To determine the smallest sample size \( n \) required to achieve a specified margin of error in estimating the mean, you can use the formula for the margin of error (ME) in a confidence interval, which is given by:
\[ ME = z \times \frac{\sigma}{\sqrt{n}} \]
Where:
- \( ME \) is the desired margin of error (in grams),
- \( z \) is the z-score corresponding to the desired confidence level,
- \( \sigma \) is the population standard deviation (in grams),
- \( n \) is the sample size we wish to determine.
For this problem:
- \( ME = 4 \) grams (the maximum allowable margin of error),
- \( z = 1.96 \) (for a 95% confidence interval),
- \( \sigma = 12 \) grams.
We need to rearrange the formula to solve for \( n \):
\[ 4 = 1.96 \times \frac{12}{\sqrt{n}} \]
Now, isolate \( \sqrt{n} \):
\[ \sqrt{n} = \frac{1.96 \times 12}{4} \]

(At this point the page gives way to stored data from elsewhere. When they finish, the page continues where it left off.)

import Summits.BirchSwinnertonDyer.BirchSwinnertonDyer.Theorems.ManinLocalTwoThreeParabolicHeckeValue
import Summits.BirchSwinnertonDyer.BirchSwinnertonDyer.Theorems.ManinLocalTwoThreeCuspFunSharpEisenstein
import Summits.BirchSwinnertonDyer.BirchSwinnertonDyer.Theorems.ManinLocalTwoThreeParabolicElements
import HarnessLib

/-!
# N4 PARABOLICITY: a non-Eisenstein generalised Hecke eigen-homomorphism of `Γ₀(L)` kills every cusp-fixing element

Summit `BirchSwinnertonDyer`, route `ManinLocalTwoThree` (cell bsd-f2-manin), cruxes C2 `ManinOddAtFour`
(stmt-BirchSwinnertonDyer-22967, deciding) / C3 `ManinPrimeToThreeAtNine` (stmt-BirchSwinnertonDyer-22968).  The relative
Ihara statement `Summit.BirchSwinnertonDyer.Rank1Residual.ManinAdditive.RelativeIharaShiftVanishingBar` (behind both
generation stubs) is proved by lifting the homomorphism `u` to a `Γ₀(L)`-invariant cusp symbol (E-es-29a (i),
`exists_cuspSymbol_of_parabolic_hom`), which requires `u` to be PARABOLIC: `u(γ) = 0` for every `γ ∈ Γ₀(L)` fixing a point
of `P¹(ℚ)`.  This is step (0) of MEMO-es §22.2, the one input of the Ihara-free route not on §23.4's list (REF1 §R43 «N4»,
line prover p3 2026-08-28T03:17:26Z (C)); this file proves it:

**`parabolic_of_isHeckeGenEigenvector`.**  `L ≥ 1`, `K` an algebraically closed field, `S ⊇` primes of `L`, `λ : ℕ → K` not a
weight-`2` Eisenstein system, `u ∈ Z¹(Γ₀(L), K) = Hom(Γ₀(L), K)` a generalised eigenvector of every `T_r` (`heckeUZ 0 L K`,
`r ∉ S`) with eigenvalues `λ(r)` (`IsHeckeGenEigenvector S λ u`).  Then `u(γ) = 0` for every `γ ∈ Γ₀(L)` and every cusp `c`
with `γ c = c`.

Proof.  (1) `γ = ± g_c T^w g_c⁻¹` (`exists_eq_parabolicAt_of_smul_eq`).  (2) `u(−1) = 0`: every Hecke coset is fixed by
`−1`, so `(T_r u)(−1) = (r+1) u(−1)`, and `u(−1) ≠ 0` would force `λ(r) = r + 1` for all `r ∉ S` — Eisenstein with trivial
characters.  (3) For `w ≠ 0`, the cusp function `a = parabolicValue L K w u : x ↦ u(g_x T^w g_x⁻¹)` is `Γ₀(L)`-invariant and,
for primes `r ∤ wL` outside `S`, `parabolicValue w (T_r u) = T♯_r a` with `T♯_r = r ρ_r + ρ_r⁻¹`
(`Theorems/ManinLocalTwoThreeParabolicHeckeValue.lean`); hence `a` is a generalised `λ`-eigenfunction of the `T♯_r`, so
`a = 0` by the transposed Eisenstein analysis (`sharpEisenstein_cuspFun`,
`Theorems/ManinLocalTwoThreeCuspFunSharpEisenstein.lean`); in particular `u(g_c T^w g_c⁻¹) = 0`.

No new definitions; nothing about BSD or Manin's conjecture is proved here.

References: G. Shimura (1971) §8.1 ((8.1.4) parabolic cocycles), §8.3 (8.3.2); G. Stevens, *Arithmetic on modular curves*
(1982), Thm. 1.3.5; F. Diamond, J. Shurman, GTM 228, Prop. 5.2.3 [cite: DiamondShurman2005, Prop. 5.2.3 (p. 173)]; cell memo
HOME/MEMO-es.md §22.2 (0), §23; REF1 §R43 N4.
-/

set_option autoImplicit false
set_option linter.dupNamespace false

open scoped MatrixGroups

open CongruenceSubgroup Matrix.SpecialLinearGroup Literature.NumberTheory.EllipticCurves.ModularForms
  Literature.NumberTheory.EllipticCurves.ModularForms.HidaCohomology

namespace Summit.BirchSwinnertonDyer.BirchSwinnertonDyer.Theorems.ManinLocalTwoThree

/-! ### The element `−1` -/

section NegOne

variable (L : ℕ) {K : Type*} [CommRing K] {r : ℕ} [NeZero r] (hr : r.Prime)

-- `neg_one_mem_Gamma0 : (-1 : SL(2, ℤ)) ∈ Gamma0 L` is the lead's (`Theorems/ManinLocalTwoThreeParabolicElements.lean`).

/-- The number of Hecke indices at a level prime to `r` is `r + 1`. [cite: DiamondShurman2005, Prop. 5.2.1] -/
theorem card_heckeIdx_of_not_dvd (hrL : ¬ r ∣ L) : Fintype.card (HeckeIdx L r) = r + 1 := by
  rw [Fintype.card_congr (Equiv.subtypeUnivEquiv (fun (o : Option (ZMod r)) (_ : o = none) ↦ hrL)),
    Fintype.card_option, ZMod.card]

omit [NeZero r] in
/-- **Every Hecke coset is fixed by `−1`**: `σ_{−1}(i) = i`, `(−1)'ᵢ = −1`. [cite: Shimura1971, §8.3 p. 237] -/
theorem heckePermElt_neg_one (i : HeckeIdx L r) :
    ((heckePermElt hr ⟨-1, neg_one_mem_Gamma0 L⟩ i : Gamma0 L) : SL(2, ℤ)) = -1 := by
  refine (heckePerm_eq_of_candidate hr ⟨-1, neg_one_mem_Gamma0 L⟩ i i.1 (-1) ?_).2
  simp only [Matrix.SpecialLinearGroup.coe_neg, Matrix.SpecialLinearGroup.coe_one, neg_mul, one_mul, mul_neg, mul_one]

/-- **`(T_r u)(−1) = (r + 1) · u(−1)`** for `r ∤ L`. [cite: Shimura1971, §8.3 (8.3.2)] -/
theorem heckeU_apply_neg_one (hrL : ¬ r ∣ L) (u : Gamma0 L → Fin 1 → K) :
    heckeU 0 L K hr u ⟨-1, neg_one_mem_Gamma0 L⟩ = (r + 1) • u ⟨-1, neg_one_mem_Gamma0 L⟩ := by
  rw [heckeU_apply]
  simp only [act_zero_eq_id, LinearMap.id_apply]
  have h : ∀ i : HeckeIdx L r, heckePermElt hr ⟨-1, neg_one_mem_Gamma0 L⟩ i = ⟨-1, neg_one_mem_Gamma0 L⟩ :=
    fun i ↦ Subtype.ext (heckePermElt_neg_one L hr i)
  simp_rw [h]
  rw [Finset.sum_const, Finset.card_univ, card_heckeIdx_of_not_dvd L hrL]

end NegOne

/-! ### N4 PARABOLICITY -/

section Main

variable (L : ℕ) [NeZero L] {K : Type*} [Field K] [IsAlgClosed K]

/-- **N4 PARABOLICITY (step (0) of MEMO-es §22.2; `H¹`-twin of E-es-30).**  Over an algebraically closed field `K`, let
`S ⊇` primes of `L`, `λ : ℕ → K` NOT a weight-`2` Eisenstein system, and `u ∈ Hom(Γ₀(L), K)` (`cocycles 0 L K`) a generalised
eigenvector of `T_r` (`heckeUZ 0 L K`) with eigenvalue `λ(r)` for every prime `r ∉ S`.  Then `u(γ) = 0` for every
`γ ∈ Γ₀(L)` fixing a point of `P¹(ℚ)` — `u` is PARABOLIC, i.e. it satisfies the hypothesis of
`exists_cuspSymbol_of_parabolic_hom`. [cite: DiamondShurman2005, Prop. 5.2.3 (p. 173)] -/
theorem parabolic_of_isHeckeGenEigenvector (S : Finset ℕ) (hS : ∀ q : ℕ, q.Prime → q ∣ L → q ∈ S) (lam : ℕ → K)
    (u : cocycles 0 L K) (hgen : IsHeckeGenEigenvector S lam u) (hne : ¬ IsEisensteinEigensystem 2 lam)
    (γ : Gamma0 L) (c : OnePoint ℚ) (hγ : (mapGL ℚ (γ : SL(2, ℤ)) : GL (Fin 2) ℚ) • c = c) :
    (u : Gamma0 L → Fin 1 → K) γ = 0 := by
  classical
  have hu : (u : Gamma0 L → Fin 1 → K) ∈ cocycles 0 L K := u.2
  -- (2) `u(−1) = 0`
  have hneg : (u : Gamma0 L → Fin 1 → K) ⟨-1, neg_one_mem_Gamma0 L⟩ = 0 := by
    by_contra hne0
    apply hne
    have hlam : ∀ (r : ℕ), r.Prime → r ∉ S → lam r = r + 1 := by
      intro r hr hrS
      haveI : NeZero r := ⟨hr.ne_zero⟩
      have hrL : ¬ r ∣ L := fun h ↦ hrS (hS r hr h)
      obtain ⟨k, hk⟩ := (isHeckeGenEigenvector_iff S lam u).mp hgen r hr hrS
      have hstep : ∀ v : cocycles 0 L K,
          (((heckeUZ 0 L K hr - lam r • (1 : Module.End K (cocycles 0 L K))) v : cocycles 0 L K) :
            Gamma0 L → Fin 1 → K) ⟨-1, neg_one_mem_Gamma0 L⟩ =
            ((r + 1 : K) - lam r) • (v : Gamma0 L → Fin 1 → K) ⟨-1, neg_one_mem_Gamma0 L⟩ := by
        intro v
        rw [LinearMap.sub_apply, LinearMap.smul_apply, Module.End.one_apply, Submodule.coe_sub, Submodule.coe_smul,
          coe_heckeUZ, Pi.sub_apply, Pi.smul_apply, heckeU_apply_neg_one L hr hrL, ← Nat.cast_smul_eq_nsmul K (r + 1),
          Nat.cast_add, Nat.cast_one, sub_smul]
      have hpow : ∀ n : ℕ, ((((heckeUZ 0 L K hr - lam r • (1 : Module.End K (cocycles 0 L K))) ^ n) u : cocycles 0 L K) :
          Gamma0 L → Fin 1 → K) ⟨-1, neg_one_mem_Gamma0 L⟩ =
          (((r + 1 : K) - lam r) ^ n) • (u : Gamma0 L → Fin 1 → K) ⟨-1, neg_one_mem_Gamma0 L⟩ := by
        intro n
        induction n with
        | zero => simp
        | succ n ih =>
          rw [pow_succ', Module.End.mul_apply, hstep, ih, smul_smul, ← pow_succ']
      have h0 := hpow k
      rw [hk, Submodule.coe_zero, Pi.zero_apply] at h0
      have hzero : ((r + 1 : K) - lam r) ^ k = 0 := by
        rcases smul_eq_zero.mp h0.symm with h | h
        · exact h
        · exact absurd h hne0
      have h1 := (pow_eq_zero_iff'.mp hzero).1
      rw [sub_eq_zero] at h1
      exact h1.symm
    refine ⟨S, 1, 1, 1, Nat.one_pos, fun ℓ hℓ hℓS ↦ ?_⟩
    rw [hlam ℓ hℓ hℓS, MulChar.one_apply (isUnit_of_subsingleton _)]
    ring
  -- (1) `γ = ± g T^w g⁻¹`
  set g : SL(2, ℤ) := cuspMatrix c with hg
  have hγ' : (mapGL ℚ (γ : SL(2, ℤ)) : GL (Fin 2) ℚ) • (mapGL ℚ g : GL (Fin 2) ℚ) • (OnePoint.infty : OnePoint ℚ) =
      (mapGL ℚ g : GL (Fin 2) ℚ) • OnePoint.infty := by
    rw [hg, cuspMatrix_smul_infty, hγ]
  obtain ⟨w, hw⟩ := exists_eq_parabolicAt_of_smul_eq g γ hγ'
  -- (3) `u(g T^w g⁻¹) = 0`
  have hpar : ∀ hm : parabolicAt g w ∈ Gamma0 L, (u : Gamma0 L → Fin 1 → K) ⟨parabolicAt g w, hm⟩ = 0 := by
    intro hm
    by_cases hw0 : w = 0
    · subst hw0
      have h1 : (⟨parabolicAt g 0, hm⟩ : Gamma0 L) = 1 := by
        apply Subtype.ext
        show parabolicAt g 0 = ((1 : Gamma0 L) : SL(2, ℤ))
        rw [parabolicAt_def, zpow_zero, mul_one, mul_inv_cancel, OneMemClass.coe_one]
      rw [h1, cocycle_map_one hu]
    · set S' : Finset ℕ := S ∪ w.natAbs.primeFactors with hS'
      have ha : parabolicValue L K w (u : Gamma0 L → Fin 1 → K) ∈ cuspInvariants L K :=
        parabolicValue_mem_cuspInvariants L w hu
      have heig : ∀ (r : ℕ) [NeZero r] (hr : r.Prime), r ∉ S' →
          parabolicValue L K w (u : Gamma0 L → Fin 1 → K) ∈ Module.End.maxGenEigenspace
            ((r : K) • LinearMap.funLeft K K (heckeNbrInfty hr) + LinearMap.funLeft K K (heckeNbrZero hr)) (lam r) := by
        intro r _ hr hrS'
        have hrS : r ∉ S := fun h ↦ hrS' (Finset.mem_union_left _ h)
        have hrL : ¬ r ∣ L := fun h ↦ hrS (hS r hr h)
        have hrw : ¬ (r : ℤ) ∣ w := by
          intro h
          apply hrS'
          apply Finset.mem_union_right
          rw [Nat.mem_primeFactors]
          exact ⟨hr, Int.natCast_dvd.mp h, Int.natAbs_ne_zero.mpr hw0⟩
        obtain ⟨k, hk⟩ := (isHeckeGenEigenvector_iff S lam u).mp hgen r hr hrS
        rw [Module.End.mem_maxGenEigenspace]
        refine ⟨k, ?_⟩
        set T : Module.End K (OnePoint ℚ → K) :=
          (r : K) • LinearMap.funLeft K K (heckeNbrInfty hr) + LinearMap.funLeft K K (heckeNbrZero hr) with hT
        have hcomm : ∀ (n : ℕ) (v : cocycles 0 L K),
            parabolicValue L K w ((((heckeUZ 0 L K hr - lam r • (1 : Module.End K (cocycles 0 L K))) ^ n) v :
              cocycles 0 L K) : Gamma0 L → Fin 1 → K) =
              ((T - lam r • 1) ^ n) (parabolicValue L K w (v : Gamma0 L → Fin 1 → K)) := by
          intro n
          induction n with
          | zero => intro v; simp
          | succ n ih =>
            intro v
            rw [pow_succ, Module.End.mul_apply, ih, pow_succ, Module.End.mul_apply]
            congr 1
            rw [LinearMap.sub_apply, LinearMap.smul_apply, Module.End.one_apply, Submodule.coe_sub, Submodule.coe_smul,
              coe_heckeUZ, map_sub, map_smul, parabolicValue_heckeU L hr hrL w hrw v.2, hT, LinearMap.sub_apply,
              LinearMap.smul_apply, Module.End.one_apply]
        have h := hcomm k u
        rw [hk, Submodule.coe_zero, map_zero] at h
        exact h.symm
      have hzero := sharpEisenstein_cuspFun L S' (fun q hq hqL ↦ Finset.mem_union_left _ (hS q hq hqL)) lam _ ha heig hne
      have hval := congrFun hzero c
      rw [Pi.zero_apply, parabolicValue_apply_of_mem L K w _ c hm] at hval
      funext i
      rw [Fin.fin_one_eq_zero i, hval, Pi.zero_apply]
  -- conclusion
  rcases hw with h | h
  · have hm : parabolicAt g w ∈ Gamma0 L := h ▸ γ.2
    have hγeq : γ = ⟨parabolicAt g w, hm⟩ := Subtype.ext h
    rw [hγeq]
    exact hpar hm
  · have hm : parabolicAt g w ∈ Gamma0 L := by
      have h1 : parabolicAt g w = (-1 : SL(2, ℤ)) * (γ : SL(2, ℤ)) := by rw [h, neg_mul, one_mul, neg_neg]
      rw [h1]
      exact Subgroup.mul_mem _ (neg_one_mem_Gamma0 L) γ.2
    have hγeq : γ = (⟨-1, neg_one_mem_Gamma0 L⟩ : Gamma0 L) * ⟨parabolicAt g w, hm⟩ := by
      apply Subtype.ext
      rw [Subgroup.coe_mul, h, neg_mul, one_mul]
    rw [hγeq, cocycle_zero_mul hu, hneg, hpar hm, add_zero]

end Main

end Summit.BirchSwinnertonDyer.BirchSwinnertonDyer.Theorems.ManinLocalTwoThree

/-! ### Base change: the hypothesis over `K̄` (the form used by `RelativeIharaShiftVanishingBar`) -/

namespace Summit.BirchSwinnertonDyer.BirchSwinnertonDyer.Theorems.ManinLocalTwoThree

section BaseChange

open Literature.NumberTheory.EllipticCurves.ModularForms.HidaCohomology

variable (L : ℕ) {K K' : Type*} [Field K] [Field K'] (f : K →+* K') {r : ℕ} [NeZero r] (hr : r.Prime)

/-- Post-composition of a degree-`0` cochain with a ring map (plumbing). [folklore] -/
theorem heckeU_zero_map (v : Gamma0 L → Fin 1 → K) :
    heckeU 0 L K' hr (fun γ i ↦ f (v γ i)) = fun γ i ↦ f (heckeU 0 L K hr v γ i) := by
  funext γ i
  rw [heckeU_apply, heckeU_apply, Finset.sum_apply, Finset.sum_apply, map_sum]
  simp only [act_zero_eq_id, LinearMap.id_apply]

/-- A degree-`0` cocycle stays a cocycle after post-composition with a ring map. [folklore] -/
theorem cocycles_zero_map {v : Gamma0 L → Fin 1 → K} (hv : v ∈ cocycles 0 L K) :
    (fun γ i ↦ f (v γ i)) ∈ cocycles 0 L K' := by
  rw [mem_cocycles_iff] at hv ⊢
  intro γ δ
  funext i
  rw [act_zero_eq_id, LinearMap.id_apply, Pi.add_apply]
  have h := congrFun (hv γ δ) i
  rw [act_zero_eq_id, LinearMap.id_apply, Pi.add_apply] at h
  rw [h, map_add]

/-- **N4 PARABOLICITY with the non-Eisenstein hypothesis over a larger field** (e.g. `K̄ = AlgebraicClosure K`, the form of
`RelativeIharaShiftVanishingBar`): for ANY field `K`, a generalised Hecke eigen-homomorphism `u ∈ Hom(Γ₀(L), K)` whose
system `λ` is not Eisenstein after an embedding `f : K → K'` into an algebraically closed field kills every cusp-fixing
element of `Γ₀(L)`.  (Base change `u ↦ f ∘ u` to `K'`, then `parabolic_of_isHeckeGenEigenvector`.) [cite: DiamondShurman2005, Prop. 5.2.3 (p. 173)] -/
theorem parabolic_of_isHeckeGenEigenvector_map [NeZero L] [IsAlgClosed K'] (S : Finset ℕ)
    (hS : ∀ q : ℕ, q.Prime → q ∣ L → q ∈ S) (lam : ℕ → K) (u : cocycles 0 L K) (hgen : IsHeckeGenEigenvector S lam u)
    (hne : ¬ IsEisensteinEigensystem 2 (fun ℓ ↦ f (lam ℓ)))
    (γ : Gamma0 L) (c : OnePoint ℚ) (hγ : (mapGL ℚ (γ : SL(2, ℤ)) : GL (Fin 2) ℚ) • c = c) :
    (u : Gamma0 L → Fin 1 → K) γ = 0 := by
  let u' : cocycles 0 L K' := ⟨fun γ i ↦ f ((u : Gamma0 L → Fin 1 → K) γ i), cocycles_zero_map L f u.2⟩
  -- `(T_r − f λ)^k (f ∘ u) = f ∘ (T_r − λ)^k u`
  have hpow : ∀ (r : ℕ) [NeZero r] (hr : r.Prime) (k : ℕ) (v : cocycles 0 L K),
      ((((heckeUZ 0 L K' hr - f (lam r) • (1 : Module.End K' (cocycles 0 L K'))) ^ k)
        ⟨fun γ i ↦ f ((v : Gamma0 L → Fin 1 → K) γ i), cocycles_zero_map L f v.2⟩ : cocycles 0 L K') :
          Gamma0 L → Fin 1 → K') =
        fun γ i ↦ f (((((heckeUZ 0 L K hr - lam r • (1 : Module.End K (cocycles 0 L K))) ^ k) v : cocycles 0 L K) :
          Gamma0 L → Fin 1 → K) γ i) := by
    intro r _ hr k
    induction k with
    | zero => intro v; rfl
    | succ k ih =>
      intro v
      rw [pow_succ', Module.End.mul_apply, pow_succ', Module.End.mul_apply]
      -- name the inner cocycle over `K`
      set v₁ : cocycles 0 L K := ((heckeUZ 0 L K hr - lam r • (1 : Module.End K (cocycles 0 L K))) ^ k) v with hv₁
      have h1 : ((heckeUZ 0 L K' hr - f (lam r) • (1 : Module.End K' (cocycles 0 L K'))) ^ k)
          ⟨fun γ i ↦ f ((v : Gamma0 L → Fin 1 → K) γ i), cocycles_zero_map L f v.2⟩ =
          (⟨fun γ i ↦ f ((v₁ : Gamma0 L → Fin 1 → K) γ i), cocycles_zero_map L f v₁.2⟩ : cocycles 0 L K') :=
        Subtype.ext (ih v)
      rw [h1]
      funext γ i
      simp only [LinearMap.sub_apply, LinearMap.smul_apply, Module.End.one_apply, Submodule.coe_sub, Submodule.coe_smul,
        coe_heckeUZ, Pi.sub_apply, Pi.smul_apply, smul_eq_mul, map_sub, map_mul]
      rw [heckeU_zero_map L f hr]
  have hgen' : IsHeckeGenEigenvector S (fun ℓ ↦ f (lam ℓ)) u' := by
    rw [isHeckeGenEigenvector_iff] at hgen ⊢
    intro r _ hr hrS
    obtain ⟨k, hk⟩ := hgen r hr hrS
    refine ⟨k, Subtype.ext ?_⟩
    rw [hpow r hr k u, hk]
    funext γ i
    rw [Submodule.coe_zero, Pi.zero_apply, Pi.zero_apply, map_zero, Submodule.coe_zero, Pi.zero_apply, Pi.zero_apply]
  have h := parabolic_of_isHeckeGenEigenvector L S hS (fun ℓ ↦ f (lam ℓ)) u' hgen' hne γ c hγ
  funext i
  have hi := congrFun h i
  change f ((u : Gamma0 L → Fin 1 → K) γ i) = 0 at hi
  rw [Pi.zero_apply]
  exact (map_eq_zero f).mp hi

end BaseChange

end Summit.BirchSwinnertonDyer.BirchSwinnertonDyer.Theorems.ManinLocalTwoThree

Calculating the right-hand side:
\[ \sqrt{n} = \frac{23.52}{4} = 5.88 \]
Now, square both sides to find \( n \):
\[ n = (5.88)^2 \]
Calculating \( (5.88)^2 \):
\[ n \approx 34.5744 \]
Since the sample size must be a whole number, we round up to the nearest whole number:
\[ n \approx 35 \]
Thus, the smallest approximate sample size required to obtain the desired margin of error of no more than 4 grams is 35 apples.